T-Mobile Czech Republic, a.s.
- Type: Subsidiary
- Industry: Telecommunication
- Founded: 1996; 30 years ago in Prague, Czech Republic
- Headquarters: Prague, Czech Republic
- Key people: Melinda Szabó (CEO)
- Revenue: 31,858,000,000 Czech koruna (2025)
- Operating income: 8,045,000,000 Czech koruna (2021)
- Net income: 6,853,000,000 Czech koruna (2025)
- Total assets: 48,773,000,000 Czech koruna (2021)
- Number of employees: 3,084 (2025)
- Parent: Deutsche Telekom
- Website: www.t-mobile.cz

= T-Mobile Czech Republic =

Company in the Czech Republic

T-Mobile Czech Republic a.s. is a Czech telecommunications company and mobile network operator that is part of the German Deutsche Telekom group. With more than 6.5 million customers in 2025, it was the largest mobile operator in the Czech Republic by number of customers.
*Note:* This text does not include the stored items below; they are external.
/-- **A probability measure on `{±1}^V` is determined by its spin correlations** `∫ σ_B dμ`,
`B` finite (the spin products span the local observables, Friedli–Velenik 2017, Lemma 3.19).
[cite: FriedliVelenik2017, Lemma 3.19] -/
theorem measure_eq_of_forall_spinCorr_eq [DecidableEq V] (μ₁ μ₂ : Measure (SpinConfig V))
    [IsProbabilityMeasure μ₁] [IsProbabilityMeasure μ₂]
    (h : ∀ B : Finset V, spinCorr μ₁ B = spinCorr μ₂ B) : μ₁ = μ₂ := by
  refine measure_eq_of_forall_isLocalEvent_preimage_eq μ₁ μ₂ fun A hA => ?_
  obtain ⟨J, hJ⟩ := hA
  have hAm : MeasurableSet A := measurableSet_of_isLocalEvent_holds ⟨J, hJ⟩
  have hpre : MeasurableSet (spinConfigEquivSet V ⁻¹' A) := (spinConfigEquivSet V).measurable hAm
  set χ : SpinConfig V → ℝ := (spinConfigEquivSet V ⁻¹' A).indicator 1 with hχ
  have hχdep : DependsOn χ (↑J : Set V) := dependsOn_indicator_preimage_of_determinedBy hJ
  obtain ⟨c, hc⟩ := exists_sum_spinProduct_of_dependsOn J hχdep
  have hint : ∀ (ρ : Measure (SpinConfig V)) [IsProbabilityMeasure ρ],
      ρ.real (spinConfigEquivSet V ⁻¹' A) =
        ∑ B : Finset ↥J, c B * spinCorr ρ (B.map (Function.Embedding.subtype (· ∈ J))) := by
    intro ρ _
    rw [← integral_indicator_one hpre, ← hχ, show (fun σ => χ σ) = fun σ => ∑ B : Finset ↥J, c B *
      spinProduct (B.map (Function.Embedding.subtype (· ∈ J))) σ from funext hc,
      integral_finsetSum _ fun B _ => (integrable_spinProduct ρ _).const_mul (c B)]
    refine Finset.sum_congr rfl fun B _ => ?_
    rw [integral_const_mul]
    rfl
  rw [← ofReal_measureReal, ← ofReal_measureReal, hint μ₁, hint μ₂]
  simp_rw [h]

end Determination

/-! ### The DLR equations for limits of free boxes -/

variable {d : ℕ}

/-- `μ^η_{Λ;β,h}(A)` depends on `η` only through its values on the outer boundary of `Λ` and on
the window of `A` (Friedli–Velenik 2017, §3.6.3, remark after (3.26); here `A` is any event
determined by the spins in `F'`). [cite: FriedliVelenik2017, §3.6.3, eq. (3.26)] -/
theorem dependsOn_isingMeasure_fixed_real (Λ F' : Finset (Site d)) (β h : ℝ)
    {A : Set (SpinConfig (Site d))} (hA : MeasurableSet A)
    (hAdep : ∀ σ τ : SpinConfig (Site d), (∀ x ∈ F', σ x = τ x) → (σ ∈ A ↔ τ ∈ A)) :
    DependsOn (fun η : SpinConfig (Site d) => (isingMeasure (zdGraph d) Λ β h (.fixed η)).real A)
      (↑(outerBoundary (zdGraph d) Λ ∪ F') : Set (Site d)) := by
  classical
  intro η η' hagree
  have hbd : ∀ y ∈ outerBoundary (zdGraph d) Λ, η y = η' y := fun y hy =>
    hagree y (Finset.mem_coe.2 (Finset.mem_union_left _ hy))
  dsimp only
  rw [measureReal_def, measureReal_def,
    isingMeasure_apply_of_measurableSet (zdGraph d) Λ β h (.fixed η) hA,
    isingMeasure_apply_of_measurableSet (zdGraph d) Λ β h (.fixed η') hA,
    isingPartitionFunction_fixed_congr_outerBoundary (zdGraph d) hbd β h]
  congr 3
  rw [Finset.sum_filter, Finset.sum_filter]
  refine Finset.sum_congr rfl fun τ _ => ?_
  have hmem : glue Λ τ (.fixed η) ∈ A ↔ glue Λ τ (.fixed η') ∈ A := by
    refine hAdep _ _ fun x hx => ?_
    by_cases hxΛ : x ∈ Λ
    · rw [glue_apply_of_mem _ _ _ hxΛ, glue_apply_of_mem _ _ _ hxΛ]
    · rw [glue_apply_of_notMem _ _ _ hxΛ, glue_apply_of_notMem _ _ _ hxΛ,
        BoundaryCondition.outside_fixed, BoundaryCondition.outside_fixed]
      exact hagree x (Finset.mem_coe.2 (Finset.mem_union_right _ hx))
  rw [isingWeight_fixed_congr_outerBoundary (zdGraph d) hbd β h τ]
  by_cases hm : glue Λ τ (.fixed η) ∈ A
  · rw [if_pos hm, if_pos (hmem.1 hm)]
  · rw [if_neg hm, if_neg (fun h' => hm (hmem.2 h'))]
The company traces its origins to RadioMobil, which launched the Paegas mobile network in 1996.

==History==
T-Mobile Czech Republic was founded in 1996 as RadioMobil. The company launched its mobile network under the Paegas brand later that year.

Paegas was replaced by the T-Mobile brand in 2002, and RadioMobil was renamed T-Mobile Czech Republic in 2003. Two years later, T-Mobile became the first Czech operator to launch a commercial 3G network.

The company continued expanding during the 2010s. It began sharing parts of its mobile network with O2 Czech Republic and launched commercial LTE services in 2013. The same year, T-Mobile acquired T-Systems Czech Republic, expanding its fixed-network and business IT services.

In 2014, Deutsche Telekom acquired the remaining shares in T-Mobile Czech Republic for €800 million, making it a wholly owned subsidiary.

T-Mobile launched its Czech 5G network in 2020. Its older 3G network was shut down the following year as spectrum was moved to newer technologies.